Anggota DPR dari daerah pemilihan Provinsi Kepulauan
Riau, Herlini Amran mengharapkan pemerintah memberikan suka politik
kepada warga Muslim Rohingya, Myanmar, yang saat ini menghuni Rumah
Detensi Imigrasi Pusat Tanjungpinang.
"Sangat memprihatinkan dan saya akan mengomunikasikannya dengan
teman-teman di DPR untuk mendesak pemerintah agar memberikan suaka
politik kepada saudara-saudara kita ini," kata Herlini saat mengunjungi
imigran Myanmar di Rumah Detensi Imigrasi (Rudenim) Pusat Tanjungpinang,
Rabu.
Anggota Komisi IX DPR RI itu juga meminta kepada Presiden Susilo
Bambang Yudhoyono untuk memberikan masukan kepada Badan Perserikatan
Bangsa-Bangsa (PBB) tentang jalan keluar para pengungsi tersebut.
"Mereka dalam keadaan terzolimi dalam hal hak asasi manusia
(HAM)-nya, jadi Indonesia sebagai negara bermartabat bisa membelanya.
Tindakan terbaik harus dilakukan pemerintah," ujarnya.
Menurut dia, ketegasan pemerintah terhadap tindakan yang semena-mena terhadap kaum minoritas di Myanmar itu harus dilakukan.
"Bukan hanya untuk kaum muslim Rohingya di Myanmar, tetapi sebagai
bangsa dan negara yang bermartabat Indonesia harus tegas terhadap
tindakan itu," katanya.
Politisi PKS itu juga mendesak pemerintah bisa mengambil tindakan
langsung dan tegas terhadap aksi pembunuhan yang berlangsung pada awal
Ramadhan 1433 Hijriyah.
"Pembunuhan itu memang di luar akal sehat," katanya.
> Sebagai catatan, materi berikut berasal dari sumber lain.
import Mathlib
import HarnessLib

/-!
# Type-I main term for Bateman–Horn (stmt-Parity-0873), input C (part 2):
# convolution with an absolutely convergent factor

* `tendsto_sum_mul_of_summable` — if `∑ |e(n)| < ∞` and the partial sums of `F` are
  `Φ + O(K/(1 + log N))`, then `∑_{n ≤ N} (e ⋆ F)(n) → (∑_n e(n)) Φ`
  (`∑_{n ≤ N} (e ⋆ F)(n) = ∑_{m ≤ N} e(m) 𝔉(N/m)`; split at `m ≤ √N`).

Everything here is proved. [folklore]
-/

noncomputable section

open Finset ArithmeticFunction Filter Topology

namespace Summit.Parity.BatemanHorn.Theorems.TypeIMainTerm

/-- `∑_{n ∈ Ioc 0 N} e(n) = ∑_{n < N+1} e(n)` for an arithmetic function (`e(0) = 0`). -/
theorem sum_Ioc_eq_sum_range (e : ArithmeticFunction ℝ) (N : ℕ) :
    ∑ n ∈ Ioc 0 N, e n = ∑ n ∈ Finset.range (N + 1), e n := by
  have h : Finset.range (N + 1) = insert 0 (Ioc 0 N) := by
    ext n; simp only [Finset.mem_range, Finset.mem_insert, Finset.mem_Ioc]; omega
  rw [h, Finset.sum_insert (by simp), ArithmeticFunction.map_zero, zero_add]

/-- **Convolution with an absolutely convergent factor.** If `∑_n |e(n)| < ∞` and
`|∑_{n ≤ N} F(n) − Φ| ≤ K/(1 + log N)` for all `N ≥ 1`, then
`∑_{n ≤ N} (e ⋆ F)(n) → (∑_n e(n)) · Φ` as `N → ∞`. [folklore] -/
theorem tendsto_sum_mul_of_summable (e F : ArithmeticFunction ℝ) {Φ K : ℝ} (hK : 0 ≤ K)
    (he : Summable (fun n => |e n|))
    (hF : ∀ N : ℕ, 1 ≤ N → |∑ n ∈ Ioc 0 N, F n - Φ| ≤ K / (1 + Real.log N)) :
    Tendsto (fun N : ℕ => ∑ n ∈ Ioc 0 N, (e * F) n) atTop (𝓝 ((∑' n, e n) * Φ)) := by
  have he' : Summable (fun n => e n) := he.of_abs
  set T : ℝ := ∑' n, |e n| with hT
  have hT0 : 0 ≤ T := tsum_nonneg fun n => abs_nonneg _
  -- decomposition `∑ (e ⋆ F) = Φ ∑_{m ≤ N} e(m) + ∑_{m ≤ N} e(m) (𝔉(N/m) − Φ)`
  have hdec : ∀ N : ℕ, ∑ n ∈ Ioc 0 N, (e * F) n =
      Φ * ∑ m ∈ Ioc 0 N, e m + ∑ m ∈ Ioc 0 N, e m * (∑ n ∈ Ioc 0 (N / m), F n - Φ) := by
    intro N
    rw [sum_Ioc_mul_eq_sum_sum, Finset.mul_sum, ← Finset.sum_add_distrib]
    exact Finset.sum_congr rfl fun m _ => by ring
  -- the main term
  have hmain : Tendsto (fun N : ℕ => Φ * ∑ m ∈ Ioc 0 N, e m) atTop (𝓝 (Φ * ∑' n, e n)) := by
    refine Tendsto.const_mul Φ ?_
    have h1 := he'.hasSum.tendsto_sum_nat
    have h2 : Tendsto (fun N : ℕ => ∑ n ∈ Finset.range (N + 1), e n) atTop (𝓝 (∑' n, e n)) :=
      h1.comp (tendsto_add_atTop_nat 1)
    exact h2.congr fun N => (sum_Ioc_eq_sum_range e N).symm
  -- the error term tends to zero
  have herr : Tendsto (fun N : ℕ => ∑ m ∈ Ioc 0 N, e m * (∑ n ∈ Ioc 0 (N / m), F n - Φ))
      atTop (𝓝 0) := by
    -- tail sums of `|e|`
    set tail : ℕ → ℝ := fun z => ∑' n, |e (n + (z + 1))| with htail
    have htail0 : Tendsto tail atTop (𝓝 0) := by
      have h1 : Tendsto (fun z : ℕ => ∑' n, |e (n + z)|) atTop (𝓝 0) :=
        tendsto_sum_nat_add fun n => |e n|
      exact h1.comp (tendsto_add_atTop_nat 1)
    have htail_eq : ∀ z : ℕ, tail z = T - ∑ m ∈ Finset.range (z + 1), |e m| := by
      intro z
      have := he.sum_add_tsum_nat_add (z + 1)
      simp only [htail, hT]
      linarith
    have htail_ge : ∀ z N : ℕ, z ≤ N → ∑ m ∈ Ioc z N, |e m| ≤ tail z := by
      intro z N hzN
      rw [htail_eq, ← Finset.Ico_add_one_add_one_eq_Ioc, Finset.sum_Ico_eq_sub _ (by omega)]
      have : ∑ m ∈ Finset.range (N + 1), |e m| ≤ T := he.sum_le_tsum _ (fun n _ => abs_nonneg _)
      linarith
    -- the bound `b N = 4 K T/(1 + log N) + K · tail(√N)`
    set b : ℕ → ℝ := fun N => 4 * K * T / (1 + Real.log N) + K * tail (Nat.sqrt N) with hb
    have hb0 : Tendsto b atTop (𝓝 0) := by
      have h1 : Tendsto (fun N : ℕ => 4 * K * T / (1 + Real.log N)) atTop (𝓝 0) := by
        refine Tendsto.div_atTop tendsto_const_nhds ?_
        exact tendsto_atTop_add_const_left _ 1 (Real.tendsto_log_atTop.comp tendsto_natCast_atTop_atTop)
      have h2 : Tendsto (fun N : ℕ => K * tail (Nat.sqrt N)) atTop (𝓝 (K * 0)) :=
        Tendsto.const_mul K (htail0.comp (by
          refine tendsto_atTop_atTop.mpr fun z => ⟨z * z, fun N hN => ?_⟩
          exact Nat.le_sqrt.mpr hN))
      rw [mul_zero] at h2
      simpa using h1.add h2
    refine squeeze_zero_norm' ?_ hb0
    filter_upwards [eventually_ge_atTop 1] with N hN
    rw [Real.norm_eq_abs]
    set z := Nat.sqrt N with hz
    have hz1 : 1 ≤ z := Nat.le_sqrt.mpr (by simpa using hN)
    have hzN : z ≤ N := Nat.sqrt_le_self N
    have hzz : z ≤ N / z := (Nat.le_div_iff_mul_le (by omega)).mpr (Nat.sqrt_le N)
    have hℓ1 : 1 ≤ 1 + Real.log N := by
      have : 0 ≤ Real.log N := Real.log_nonneg (by exact_mod_cast hN); linarith
    -- `1 + log N ≤ 4 (1 + log z)` and the pointwise bounds
    have hlog4 : 1 + Real.log N ≤ 4 * (1 + Real.log z) := by
      have hlt : N < (z + 1) * (z + 1) := Nat.lt_succ_sqrt N
      have hz1' : (1 : ℝ) ≤ z := by exact_mod_cast hz1
      have h4 : (N : ℝ) ≤ 4 * (z : ℝ) ^ 2 := by
        have h1 : (N : ℝ) ≤ ((z : ℝ) + 1) ^ 2 := by exact_mod_cast (by nlinarith : N ≤ (z + 1) ^ 2)
        nlinarith
      have hlog : Real.log N ≤ Real.log 4 + 2 * Real.log z := by
        calc Real.log N ≤ Real.log (4 * (z : ℝ) ^ 2) := Real.log_le_log (by exact_mod_cast hN) h4
          _ = Real.log 4 + 2 * Real.log z := by
              rw [Real.log_mul (by norm_num) (by positivity), Real.log_pow]; push_cast; ring
      have hlog4' : Real.log 4 ≤ 3 := by
        have := Real.log_le_sub_one_of_pos (by norm_num : (0 : ℝ) < 4); linarith
      have hlogz : 0 ≤ Real.log z := Real.log_nonneg hz1'
      linarith
    have hsmall : ∀ m ∈ Ioc 0 z, |e m * (∑ n ∈ Ioc 0 (N / m), F n - Φ)| ≤
        |e m| * (4 * K / (1 + Real.log N)) := by
      intro m hm
      obtain ⟨hm0, hmz⟩ := Finset.mem_Ioc.mp hm
      rw [abs_mul]
      refine mul_le_mul_of_nonneg_left ?_ (abs_nonneg _)
      have hzm : z ≤ N / m := hzz.trans (Nat.div_le_div_left hmz hm0)
      have h1m : 1 ≤ N / m := hz1.trans hzm
      refine (hF (N / m) h1m).trans ?_
      have hlogNm : 0 ≤ Real.log ((N / m : ℕ) : ℝ) := Real.log_nonneg (by exact_mod_cast h1m)
      have hzlog : Real.log z ≤ Real.log ((N / m : ℕ) : ℝ) :=
        Real.log_le_log (by exact_mod_cast hz1) (by exact_mod_cast hzm)
      rw [div_le_div_iff₀ (by linarith) (by linarith)]
      nlinarith
    have hlarge : ∀ m ∈ Ioc z N, |e m * (∑ n ∈ Ioc 0 (N / m), F n - Φ)| ≤ |e m| * K := by
      intro m hm
      obtain ⟨hmz, hmN⟩ := Finset.mem_Ioc.mp hm
      rw [abs_mul]
      refine mul_le_mul_of_nonneg_left ?_ (abs_nonneg _)
      have h1m : 1 ≤ N / m := (Nat.le_div_iff_mul_le (by omega)).mpr (by simpa using hmN)
      refine (hF (N / m) h1m).trans (div_le_self hK ?_)
      have : 0 ≤ Real.log ((N / m : ℕ) : ℝ) := Real.log_nonneg (by exact_mod_cast h1m)
      linarith
    calc |∑ m ∈ Ioc 0 N, e m * (∑ n ∈ Ioc 0 (N / m), F n - Φ)|
        ≤ ∑ m ∈ Ioc 0 N, |e m * (∑ n ∈ Ioc 0 (N / m), F n - Φ)| := Finset.abs_sum_le_sum_abs _ _
      _ = ∑ m ∈ Ioc 0 z, |e m * (∑ n ∈ Ioc 0 (N / m), F n - Φ)| +
            ∑ m ∈ Ioc z N, |e m * (∑ n ∈ Ioc 0 (N / m), F n - Φ)| :=
          (Finset.sum_Ioc_consecutive _ (Nat.zero_le z) hzN).symm
      _ ≤ ∑ m ∈ Ioc 0 z, |e m| * (4 * K / (1 + Real.log N)) + ∑ m ∈ Ioc z N, |e m| * K :=
          add_le_add (Finset.sum_le_sum hsmall) (Finset.sum_le_sum hlarge)
      _ = (∑ m ∈ Ioc 0 z, |e m|) * (4 * K / (1 + Real.log N)) + (∑ m ∈ Ioc z N, |e m|) * K := by
          rw [Finset.sum_mul, Finset.sum_mul]
      _ ≤ T * (4 * K / (1 + Real.log N)) + tail z * K := by
          refine add_le_add (mul_le_mul_of_nonneg_right ?_ (by positivity))
            (mul_le_mul_of_nonneg_right (htail_ge z N hzN) hK)
          exact he.sum_le_tsum _ fun n _ => abs_nonneg _
      _ = b N := by simp only [hb]; ring
  have := hmain.add herr
  rw [add_zero, mul_comm] at this
  exact this.congr fun N => (hdec N).symm

end Summit.Parity.BatemanHorn.Theorems.TypeIMainTerm

end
Menurutnya, seusai reses akan mengomunikasikan dengan anggota DPR
lainya untuk mengambil sikap terhadap apa yang terjadi di Myanmar.
"Walaupun tidak terkait dengan komisi saya, tetapi mereka yang berada
di Rudenim Tanjungpinang juga tanggung jawab saya karena berada dalam
daerah pemilihan saya," ujarnya.
Herlini sempat melakukan dialog dan menyumbangkan beberapa Al Quran
kepada Muslim Rohingya di Rudenim Pusat Tanjungpinang yang berjumlah
sebanyak 83 orang.
Menurut salah seorang imigran Yunus, mereka berada di Rudenim
Tanjungpinang sejak sepuluh bulan terakhir, setelah menyeberang dari
Malaysia.
"Kami di sini sudah sepuluh bulan, kami berharap bisa keluar dan
bekerja di Indonesia sambil menunggu penempatan ke negara ketiga oleh
pihak UNHCR," kata Yunus.
Yunus mengaku keluar dari Myanmar sejak 1994 dan tinggal di Malaysia kemudian ke Indonesia pada 2011.
"Kami bekerja di Malaysia tanpa kepastian, kami dengar di Indonesia
bisa bekerja di tempat-tempat tertentu dengan baik, sehingga kami
menyeberang ke sini," ujarnya.
Selain 83 orang imigran asal Myanmar, Rudenim Tanjungpinang juga
menampung ratusan imigran lainnya yang berasal dari Sri Lanka,
Afghanistan serta imigran asal negara lain dengan jumlah 348 orang.